/-- **Node values pass to `L²`-limits**: if `∫ |gₙ − u|² → 0` then `(gₙ ⋆ g̃ₙ)(t) → (u ⋆ ũ)(t)` for every `t`.
[folklore] -/
theorem tendsto_autocorr : ∀ {u : ℝ → ℂ} {g : ℕ → ℝ → ℂ}, (∀ n, MemLp (g n) 2 volume) → MemLp u 2 volume → Tendsto (fun n => ∫ x, ‖g n x - u x‖ ^ 2) atTop (𝓝 0) → ∀ t : ℝ, Tendsto (fun n => autocorr (g n) t) atTop (𝓝 (autocorr u t)) := by
  intro u g hg hu hlim t
  have hd : Tendsto (fun n => N₂ (g n - u)) atTop (𝓝 0) := by
    have h1 : Tendsto (fun n => Real.sqrt (∫ x, ‖g n x - u x‖ ^ 2)) atTop (𝓝 0) := by
      have h := (Real.continuous_sqrt.tendsto 0).comp hlim
      rw [Real.sqrt_zero] at h
      exact h
    refine h1.congr fun n => ?_
    rw [toReal_eLpNorm_two_eq_sqrt ((hg n).sub hu)]; rfl
  -- `‖gₙ‖₂ ≤ ‖u‖₂ + ‖gₙ − u‖₂`
  have hbd : ∀ n, N₂ (g n) ≤ N₂ u + N₂ (g n - u) := by
    intro n
    have h := eLpNorm_add_le hu.1 ((hg n).sub hu).1 (one_le_two : (1 : ℝ≥0∞) ≤ 2) (μ := volume)
    have e : u + (g n - u) = g n := by funext x; simp
    rw [e] at h
    have hfin : eLpNorm u 2 volume + eLpNorm (g n - u) 2 volume ≠ ∞ :=
      ENNReal.add_ne_top.mpr ⟨hu.eLpNorm_ne_top, ((hg n).sub hu).eLpNorm_ne_top⟩
    rw [← ENNReal.toReal_add hu.eLpNorm_ne_top ((hg n).sub hu).eLpNorm_ne_top]
    exact (ENNReal.toReal_le_toReal (hg n).eLpNorm_ne_top hfin).mpr h
  rw [tendsto_iff_norm_sub_tendsto_zero]
  refine squeeze_zero (fun n => norm_nonneg _)
    (fun n => (norm_autocorr_sub_autocorr_le (hg n) hu t).trans
      (mul_le_mul_of_nonneg_left (add_le_add (hbd n) le_rfl) ENNReal.toReal_nonneg)) ?_
  have : Tendsto (fun n => N₂ (g n - u) * (N₂ u + N₂ (g n - u) + N₂ u)) atTop (𝓝 (0 * (N₂ u + 0 + N₂ u))) :=
    hd.mul ((tendsto_const_nhds.add hd).add tendsto_const_nhds)
  simpa using this

/-! ## The critical line -/

/-- `ĝ(1/2 + it) = 𝓕 g (−t/2π)` (the tree's dictionary `fourier_weilKernel`). [folklore] -/
theorem weilMellin_half_eq_fourier (g : ℝ → ℂ) (t : ℝ) :
    weilMellin g (1 / 2 + t * I) = 𝓕 g (-t / (2 * Real.pi)) := by
  have h := fourier_weilKernel g (1 / 2) (-t / (2 * Real.pi))
  have e : (fun x : ℝ => g x * cexp ((((1 / 2 : ℝ) : ℂ) - 1 / 2) * x)) = g := by
    funext x; push_cast; simp
  rw [e] at h
  rw [h]
  congr 1
  have hpi : (Real.pi : ℝ) ≠ 0 := Real.pi_ne_zero
  push_cast
  field_simp

/-- **`(u ⋆ ũ)^(1/2 + it) = |û(1/2 + it)|²`** for integrable `u` (Mathlib's convolution theorem
`Real.fourier_mul_convolution_eq` and `𝓕 ũ = conj ∘ 𝓕 u`). [folklore] -/
theorem weilMellin_autocorr_half (hi : Integrable u) (t : ℝ) :
    weilMellin (autocorr u) (1 / 2 + t * I) = ((‖weilMellin u (1 / 2 + t * I)‖ ^ 2 : ℝ) : ℂ) := by
  have hconj : ∀ ξ : ℝ, 𝓕 (fun x => conj (u (-x))) ξ = conj (𝓕 u ξ) := by
    intro ξ
    rw [Real.fourier_real_eq, Real.fourier_real_eq, ← integral_conj,
      ← integral_neg_eq_self (fun v : ℝ => 𝐞 (-(v * ξ)) • conj (u (-v))) volume]
    refine integral_congr_ae (Eventually.of_forall fun v => ?_)
    have hc : conj ((𝐞 (-(v * ξ)) : ℂ)) = (𝐞 (-(-v * ξ)) : ℂ) := by
      rw [Real.fourierChar_apply, Real.fourierChar_apply, ← Complex.exp_conj, map_mul, Complex.conj_ofReal,
        Complex.conj_I]
      congr 1; push_cast; ring
    simp only [neg_neg, Circle.smul_def, smul_eq_mul, map_mul, hc]
  have hi' : Integrable (fun x => conj (u (-x))) :=
    (Complex.conjLIE.toContinuousLinearEquiv.integrable_comp_iff).mpr hi.comp_neg
  rw [weilMellin_half_eq_fourier, weilMellin_half_eq_fourier, autocorr,
    Real.fourier_mul_convolution_eq hi hi', hconj, mul_conj, normSq_eq_norm_sq]

/-- **`L¹` bound on the window**: `∫ |w| ≤ √(2a) ‖w‖₂` when `w` vanishes off `[-a, a]` a.e.-surely… here under
`supp w ⊆ [-a, a]` (Cauchy–Schwarz against the indicator). [folklore] -/
theorem integral_norm_le_sqrt_mul (ha : 0 ≤ a) {w : ℝ → ℂ} (hw : MemLp w 2 volume)
    (hsw : Function.support w ⊆ Icc (-a) a) : ∫ x, ‖w x‖ ≤ Real.sqrt (2 * a) * N₂ w := by
  set χ : ℝ → ℂ := (Icc (-a) a).indicator fun _ => (1 : ℂ) with hχ
  have hχm : MemLp χ 2 volume := memLp_indicator_const 2 measurableSet_Icc (1 : ℂ) (Or.inr measure_Icc_lt_top.ne)
  set w' : ℝ → ℂ := fun x => ((‖w x‖ : ℝ) : ℂ) with hw'
  have hw'm : MemLp w' 2 volume :=
    hw.congr_norm (Complex.continuous_ofReal.comp_aestronglyMeasurable hw.1.norm)
      (Eventually.of_forall fun x => by simp [hw'])
  have hprod : ∫ x, χ x * w' x = ((∫ x, ‖w x‖ : ℝ) : ℂ) := by
    rw [← integral_complex_ofReal]
    refine integral_congr_ae (Eventually.of_forall fun x => ?_)
    by_cases hx : x ∈ Icc (-a) a
    · simp [hχ, hw', indicator_of_mem hx]
    · have : w x = 0 := Function.notMem_support.mp fun h => hx (hsw h)
      simp [hχ, hw', indicator_of_notMem hx, this]
  have h := Literature.Analysis.Fourier.norm_integral_mul_le_eLpNorm_mul hχm hw'm
  rw [hprod, Complex.norm_real, Real.norm_eq_abs, abs_of_nonneg (integral_nonneg fun _ => norm_nonneg _)] at h
  have hχn : N₂ χ = Real.sqrt (2 * a) := by
    have hvol : volume (Icc (-a) a) = ENNReal.ofReal (2 * a) := by rw [Real.volume_Icc]; ring_nf
    rw [hχ, eLpNorm_indicator_const measurableSet_Icc two_ne_zero ENNReal.ofNat_ne_top, hvol, enorm_one, one_mul,
      ← ENNReal.toReal_rpow, ENNReal.toReal_ofReal (by linarith), ENNReal.toReal_ofNat, Real.sqrt_eq_rpow]
  have hw'n : eLpNorm w' 2 volume = eLpNorm w 2 volume :=
    eLpNorm_congr_norm_ae (Eventually.of_forall fun x => by simp [hw'])
  rwa [hχn, hw'n] at h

## YOUR GOAL
Transcribe each entry exactly.

## OUTPUT BELOW
/-- **Node values pass to `L²`-limits**: if `∫ |gₙ − u|² → 0` then `(gₙ ⋆ g̃ₙ)(t) → (u ⋆ ũ)(t)` for every `t`.
[folklore] -/
theorem tendsto_autocorr : ∀ {u : ℝ → ℂ} {g : ℕ → ℝ → ℂ}, (∀ n, MemLp (g n) 2 volume) → MemLp u 2 volume → Tendsto (fun n => ∫ x, ‖g n x - u x‖ ^ 2) atTop (𝓝 0) → ∀ t : ℝ, Tendsto (fun n => autocorr (g n) t) atTop (𝓝 (autocorr u t)) := by
  intro u g hg hu hlim t
  have hd : Tendsto (fun n => N₂ (g n - u)) atTop (𝓝 0) := by
    have h1 : Tendsto (fun n => Real.sqrt (∫ x, ‖g n x - u x‖ ^ 2)) atTop (𝓝 0) := by
      have h := (Real.continuous_sqrt.tendsto 0).comp hlim
      rw [Real.sqrt_zero] at h
      exact h
    refine h1.congr fun n => ?_
    rw [toReal_eLpNorm_two_eq_sqrt ((hg n).sub hu)]; rfl
  -- `‖gₙ‖₂ ≤ ‖u‖₂ + ‖gₙ − u‖₂`
  have hbd : ∀ n, N₂ (g n) ≤ N₂ u + N₂ (g n - u) := by
    intro n
    have h := eLpNorm_add_le hu.1 ((hg n).sub hu).1 (one_le_two : (1 : ℝ≥0∞) ≤ 2) (μ := volume)
    have e : u + (g n - u) = g n := by funext x; simp
    rw [e] at h
    have hfin : eLpNorm u 2 volume + eLpNorm (g n - u) 2 volume ≠ ∞ :=
      ENNReal.add_ne_top.mpr ⟨hu.eLpNorm_ne_top, ((hg n).sub hu).eLpNorm_ne_top⟩
    rw [← ENNReal.toReal_add hu.eLpNorm_ne_top ((hg n).sub hu).eLpNorm_ne_top]
    exact (ENNReal.toReal_le_toReal (hg n).eLpNorm_ne_top hfin).mpr h
  rw [tendsto_iff_norm_sub_tendsto_zero]
  refine squeeze_zero (fun n => norm_nonneg _)
    (fun n => (norm_autocorr_sub_autocorr_le (hg n) hu t).trans
      (mul_le_mul_of_nonneg_left (add_le_add (hbd n) le_rfl) ENNReal.toReal_nonneg)) ?_
  have : Tendsto (fun n => N₂ (g n - u) * (N₂ u + N₂ (g n - u) + N₂ u)) atTop (𝓝 (0 * (N₂ u + 0 + N₂ u))) :=
    hd.mul ((tendsto_const_nhds.add hd).add tendsto_const_nhds)
  simpa using this

/-! ## The critical line -/

/-- `ĝ(1/2 + it) = 𝓕 g (−t/2π)` (the tree's dictionary `fourier_weilKernel`). [folklore] -/
theorem weilMellin_half_eq_fourier (g : ℝ → ℂ) (t : ℝ) :
    weilMellin g (1 / 2 + t * I) = 𝓕 g (-t / (2 * Real.pi)) := by
  have h := fourier_weilKernel g (1 / 2) (-t / (2 * Real.pi))
  have e : (fun x : ℝ => g x * cexp ((((1 / 2 : ℝ) : ℂ) - 1 / 2) * x)) = g := by
    funext x; push_cast; simp
  rw [e] at h
  rw [h]
  congr 1
  have hpi : (Real.pi : ℝ) ≠ 0 := Real.pi_ne_zero
  push_cast
  field_simp

/-- **`(u ⋆ ũ)^(1/2 + it) = |û(1/2 + it)|²`** for integrable `u` (Mathlib's convolution theorem
`Real.fourier_mul_convolution_eq` and `𝓕 ũ = conj ∘ 𝓕 u`). [folklore] -/
theorem weilMellin_autocorr_half (hi : Integrable u) (t : ℝ) :
    weilMellin (autocorr u) (1 / 2 + t * I) = ((‖weilMellin u (1 / 2 + t * I)‖ ^ 2 : ℝ) : ℂ) := by
  have hconj : ∀ ξ : ℝ, 𝓕 (fun x => conj (u (-x))) ξ = conj (𝓕 u ξ) := by
    intro ξ
    rw [Real.fourier_real_eq, Real.fourier_real_eq, ← integral_conj,
      ← integral_neg_eq_self (fun v : ℝ => 𝐞 (-(v * ξ)) • conj (u (-v))) volume]
    refine integral_congr_ae (Eventually.of_forall fun v => ?_)
    have hc : conj ((𝐞 (-(v * ξ)) : ℂ)) = (𝐞 (-(-v * ξ)) : ℂ) := by
      rw [Real.fourierChar_apply, Real.fourierChar_apply, ← Complex.exp_conj, map_mul, Complex.conj_ofReal,
        Complex.conj_I]
      congr 1; push_cast; ring
    simp only [neg_neg, Circle.smul_def, smul_eq_mul, map_mul, hc]
  have hi' : Integrable (fun x => conj (u (-x))) :=
    (Complex.conjLIE.toContinuousLinearEquiv.integrable_comp_iff).mpr hi.comp_neg
  rw [weilMellin_half_eq_fourier, weilMellin_half_eq_fourier, autocorr,
    Real.fourier_mul_convolution_eq hi hi', hconj, mul_conj, normSq_eq_norm_sq]

/-- **`L¹` bound on the window**: `∫ |w| ≤ √(2a) ‖w‖₂` when `w` vanishes off `[-a, a]` a.e.-surely… here under
`supp w ⊆ [-a, a]` (Cauchy–Schwarz against the indicator). [folklore] -/
theorem integral_norm_le_sqrt_mul (ha : 0 ≤ a) {w : ℝ → ℂ} (hw : MemLp w 2 volume)
    (hsw : Function.support w ⊆ Icc (-a) a) : ∫ x, ‖w x‖ ≤ Real.sqrt (2 * a) * N₂ w := by
  set χ : ℝ → ℂ := (Icc (-a) a).indicator fun _ => (1 : ℂ) with hχ
  have hχm : MemLp χ 2 volume := memLp_indicator_const 2 measurableSet_Icc (1 : ℂ) (Or.inr measure_Icc_lt_top.ne)
  set w' : ℝ → ℂ := fun x => ((‖w x‖ : ℝ) : ℂ) with hw'
  have hw'm : MemLp w' 2 volume :=
    hw.congr_norm (Complex.continuous_ofReal.comp_aestronglyMeasurable hw.1.norm)
      (Eventually.of_forall fun x => by simp [hw'])
  have hprod : ∫ x, χ x * w' x = ((∫ x, ‖w x‖ : ℝ) : ℂ) := by
    rw [← integral_complex_ofReal]
    refine integral_congr_ae (Eventually.of_forall fun x => ?_)
    by_cases hx : x ∈ Icc (-a) a
    · simp [hχ, hw', indicator_of_mem hx]
    · have : w x = 0 := Function.notMem_support.mp fun h => hx (hsw h)
      simp [hχ, hw', indicator_of_notMem hx, this]
  have h := Literature.Analysis.Fourier.norm_integral_mul_le_eLpNorm_mul hχm hw'm
  rw [hprod, Complex.norm_real, Real.norm_eq_abs, abs_of_nonneg (integral_nonneg fun _ => norm_nonneg _)] at h
  have hχn : N₂ χ = Real.sqrt (2 * a) := by
    have hvol : volume (Icc (-a) a) = ENNReal.ofReal (2 * a) := by rw [Real.volume_Icc]; ring_nf
    rw [hχ, eLpNorm_indicator_const measurableSet_Icc two_ne_zero ENNReal.ofNat_ne_top, hvol, enorm_one, one_mul,
      ← ENNReal.toReal_rpow, ENNReal.toReal_ofReal (by linarith), ENNReal.toReal_ofNat, Real.sqrt_eq_rpow]
  have hw'n : eLpNorm w' 2 volume = eLpNorm w 2 volume :=
    eLpNorm_congr_norm_ae (Eventually.of_forall fun x => by simp [hw'])
  rwa [hχn, hw'n] at h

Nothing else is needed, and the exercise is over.